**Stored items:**

►

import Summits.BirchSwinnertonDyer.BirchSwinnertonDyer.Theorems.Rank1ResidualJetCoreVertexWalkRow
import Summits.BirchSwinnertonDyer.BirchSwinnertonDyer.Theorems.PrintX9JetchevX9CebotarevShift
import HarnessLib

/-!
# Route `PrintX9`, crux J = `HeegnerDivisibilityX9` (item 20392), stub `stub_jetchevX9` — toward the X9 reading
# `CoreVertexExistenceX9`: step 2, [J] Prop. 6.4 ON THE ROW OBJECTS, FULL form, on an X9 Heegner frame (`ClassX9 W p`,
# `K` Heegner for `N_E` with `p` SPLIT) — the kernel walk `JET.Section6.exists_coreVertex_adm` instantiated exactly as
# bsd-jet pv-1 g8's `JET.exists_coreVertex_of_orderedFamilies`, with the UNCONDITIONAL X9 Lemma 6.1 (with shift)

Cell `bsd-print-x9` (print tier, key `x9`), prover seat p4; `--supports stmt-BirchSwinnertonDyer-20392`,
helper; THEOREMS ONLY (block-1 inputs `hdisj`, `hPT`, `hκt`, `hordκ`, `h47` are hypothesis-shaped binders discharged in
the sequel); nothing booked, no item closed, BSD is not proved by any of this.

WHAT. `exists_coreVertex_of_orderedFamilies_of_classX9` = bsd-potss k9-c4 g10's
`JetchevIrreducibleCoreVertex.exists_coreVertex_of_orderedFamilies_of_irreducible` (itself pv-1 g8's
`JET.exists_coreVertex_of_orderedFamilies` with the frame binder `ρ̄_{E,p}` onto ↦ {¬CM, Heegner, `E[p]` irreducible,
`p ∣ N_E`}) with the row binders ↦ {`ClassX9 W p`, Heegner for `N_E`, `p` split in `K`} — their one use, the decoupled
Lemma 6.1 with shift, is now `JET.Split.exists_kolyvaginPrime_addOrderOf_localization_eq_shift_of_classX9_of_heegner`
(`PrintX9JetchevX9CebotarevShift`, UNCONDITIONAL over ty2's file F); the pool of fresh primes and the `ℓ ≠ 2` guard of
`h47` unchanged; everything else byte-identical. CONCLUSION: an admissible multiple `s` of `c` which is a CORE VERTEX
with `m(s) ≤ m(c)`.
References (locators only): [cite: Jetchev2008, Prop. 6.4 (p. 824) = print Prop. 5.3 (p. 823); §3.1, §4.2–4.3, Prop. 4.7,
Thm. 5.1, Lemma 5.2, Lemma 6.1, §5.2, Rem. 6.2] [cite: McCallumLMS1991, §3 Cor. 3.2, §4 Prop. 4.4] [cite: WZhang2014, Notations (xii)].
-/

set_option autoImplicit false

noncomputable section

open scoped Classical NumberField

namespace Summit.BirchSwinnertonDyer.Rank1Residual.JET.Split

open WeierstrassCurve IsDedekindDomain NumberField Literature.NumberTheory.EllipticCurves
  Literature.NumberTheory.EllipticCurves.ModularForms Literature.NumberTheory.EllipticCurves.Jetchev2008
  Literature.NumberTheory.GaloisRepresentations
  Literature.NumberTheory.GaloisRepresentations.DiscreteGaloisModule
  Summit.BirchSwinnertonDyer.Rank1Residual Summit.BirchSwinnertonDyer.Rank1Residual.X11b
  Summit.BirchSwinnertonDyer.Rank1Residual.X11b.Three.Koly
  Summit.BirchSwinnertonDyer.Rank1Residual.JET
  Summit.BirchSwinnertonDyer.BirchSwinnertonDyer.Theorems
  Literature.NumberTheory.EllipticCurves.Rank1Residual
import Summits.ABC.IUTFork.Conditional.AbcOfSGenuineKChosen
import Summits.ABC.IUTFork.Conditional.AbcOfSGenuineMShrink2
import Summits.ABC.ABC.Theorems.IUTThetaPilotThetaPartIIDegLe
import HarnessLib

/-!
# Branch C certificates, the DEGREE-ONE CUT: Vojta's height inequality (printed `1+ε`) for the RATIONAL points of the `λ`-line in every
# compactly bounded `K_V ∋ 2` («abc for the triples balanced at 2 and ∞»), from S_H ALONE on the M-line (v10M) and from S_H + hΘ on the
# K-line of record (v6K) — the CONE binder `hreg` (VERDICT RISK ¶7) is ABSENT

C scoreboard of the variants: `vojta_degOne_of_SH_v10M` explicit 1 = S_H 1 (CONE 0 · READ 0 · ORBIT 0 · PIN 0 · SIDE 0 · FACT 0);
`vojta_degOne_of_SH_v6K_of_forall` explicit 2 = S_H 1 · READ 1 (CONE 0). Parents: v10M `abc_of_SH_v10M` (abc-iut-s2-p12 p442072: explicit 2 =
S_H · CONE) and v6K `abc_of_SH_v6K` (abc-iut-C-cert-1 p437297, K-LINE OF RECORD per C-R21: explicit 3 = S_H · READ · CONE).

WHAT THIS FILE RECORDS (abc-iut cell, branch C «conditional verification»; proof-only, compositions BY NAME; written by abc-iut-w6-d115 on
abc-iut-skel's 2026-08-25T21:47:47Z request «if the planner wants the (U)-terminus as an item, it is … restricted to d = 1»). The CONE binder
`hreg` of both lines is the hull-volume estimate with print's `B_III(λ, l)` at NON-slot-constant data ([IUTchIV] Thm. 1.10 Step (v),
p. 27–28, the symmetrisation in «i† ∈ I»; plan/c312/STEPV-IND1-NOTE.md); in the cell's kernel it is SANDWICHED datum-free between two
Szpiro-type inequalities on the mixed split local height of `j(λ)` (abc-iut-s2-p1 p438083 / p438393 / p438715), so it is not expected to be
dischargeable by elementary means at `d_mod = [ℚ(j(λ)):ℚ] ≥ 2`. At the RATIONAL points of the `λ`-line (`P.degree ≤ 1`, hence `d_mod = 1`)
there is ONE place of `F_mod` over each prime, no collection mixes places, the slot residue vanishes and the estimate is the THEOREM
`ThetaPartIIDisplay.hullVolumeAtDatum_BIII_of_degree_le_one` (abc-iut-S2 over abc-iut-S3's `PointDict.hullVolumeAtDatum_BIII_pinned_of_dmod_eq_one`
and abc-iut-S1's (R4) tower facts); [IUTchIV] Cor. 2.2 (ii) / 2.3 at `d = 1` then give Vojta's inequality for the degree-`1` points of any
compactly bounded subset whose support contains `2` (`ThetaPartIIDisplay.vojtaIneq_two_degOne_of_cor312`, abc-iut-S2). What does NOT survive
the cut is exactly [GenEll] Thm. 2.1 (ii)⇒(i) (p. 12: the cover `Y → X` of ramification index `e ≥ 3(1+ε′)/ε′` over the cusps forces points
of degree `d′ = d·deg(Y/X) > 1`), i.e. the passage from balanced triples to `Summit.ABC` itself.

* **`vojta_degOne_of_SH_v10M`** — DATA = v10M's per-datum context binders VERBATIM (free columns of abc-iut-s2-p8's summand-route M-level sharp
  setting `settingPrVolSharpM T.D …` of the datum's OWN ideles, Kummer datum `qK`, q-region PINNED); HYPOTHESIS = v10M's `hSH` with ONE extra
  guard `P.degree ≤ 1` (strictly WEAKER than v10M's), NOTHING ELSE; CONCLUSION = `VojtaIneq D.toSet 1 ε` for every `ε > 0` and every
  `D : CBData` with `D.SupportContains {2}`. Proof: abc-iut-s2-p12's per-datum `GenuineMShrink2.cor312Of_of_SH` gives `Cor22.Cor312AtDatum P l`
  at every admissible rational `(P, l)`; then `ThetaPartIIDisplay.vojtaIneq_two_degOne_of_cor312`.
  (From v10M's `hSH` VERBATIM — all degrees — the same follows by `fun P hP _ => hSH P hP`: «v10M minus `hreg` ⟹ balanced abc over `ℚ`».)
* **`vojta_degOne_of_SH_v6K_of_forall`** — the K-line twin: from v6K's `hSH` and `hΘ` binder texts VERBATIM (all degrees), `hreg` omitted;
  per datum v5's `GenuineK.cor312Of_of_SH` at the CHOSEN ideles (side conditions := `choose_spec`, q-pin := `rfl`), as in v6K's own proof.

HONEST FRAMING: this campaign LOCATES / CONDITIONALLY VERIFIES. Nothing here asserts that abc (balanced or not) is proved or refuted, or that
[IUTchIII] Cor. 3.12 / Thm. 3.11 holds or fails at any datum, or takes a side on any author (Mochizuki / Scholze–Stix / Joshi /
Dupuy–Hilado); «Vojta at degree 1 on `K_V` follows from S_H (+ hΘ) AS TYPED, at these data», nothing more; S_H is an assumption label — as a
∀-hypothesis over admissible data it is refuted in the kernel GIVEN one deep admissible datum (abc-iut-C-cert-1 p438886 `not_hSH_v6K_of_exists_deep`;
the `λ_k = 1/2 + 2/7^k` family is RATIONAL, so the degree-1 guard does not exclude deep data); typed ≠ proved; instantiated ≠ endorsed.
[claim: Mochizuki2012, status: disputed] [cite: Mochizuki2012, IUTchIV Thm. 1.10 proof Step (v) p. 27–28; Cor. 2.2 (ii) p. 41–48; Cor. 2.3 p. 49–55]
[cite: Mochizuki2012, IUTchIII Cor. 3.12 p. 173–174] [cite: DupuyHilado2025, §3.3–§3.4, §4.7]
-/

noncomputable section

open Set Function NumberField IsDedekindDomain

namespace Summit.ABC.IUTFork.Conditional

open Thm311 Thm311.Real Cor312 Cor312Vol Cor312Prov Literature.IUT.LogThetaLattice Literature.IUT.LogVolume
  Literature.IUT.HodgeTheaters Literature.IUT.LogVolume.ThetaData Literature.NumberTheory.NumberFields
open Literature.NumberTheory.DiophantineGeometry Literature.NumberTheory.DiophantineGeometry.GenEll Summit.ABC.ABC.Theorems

◄

**What you need to do:** Could you transcribe the entries above word for word, from the line with "the X9 reading" down to the line with "# bsd-jet pv-1", keeping both?

**Expected answer:**
# Route `PrintX9`, crux J = `HeegnerDivisibilityX9` (item 20392), stub `stub_jetchevX9` — toward the X9 reading
# `CoreVertexExistenceX9`: step 2, [J] Prop. 6.4 ON THE ROW OBJECTS, FULL form, on an X9 Heegner frame (`ClassX9 W p`,
# `K` Heegner for `N_E` with `p` SPLIT) — the kernel walk `JET.Section6.exists_coreVertex_adm` instantiated exactly as
# bsd-jet pv-1 g8's `JET.exists_coreVertex_of_orderedFamilies`, with the UNCONDITIONAL X9 Lemma 6.1 (with shift)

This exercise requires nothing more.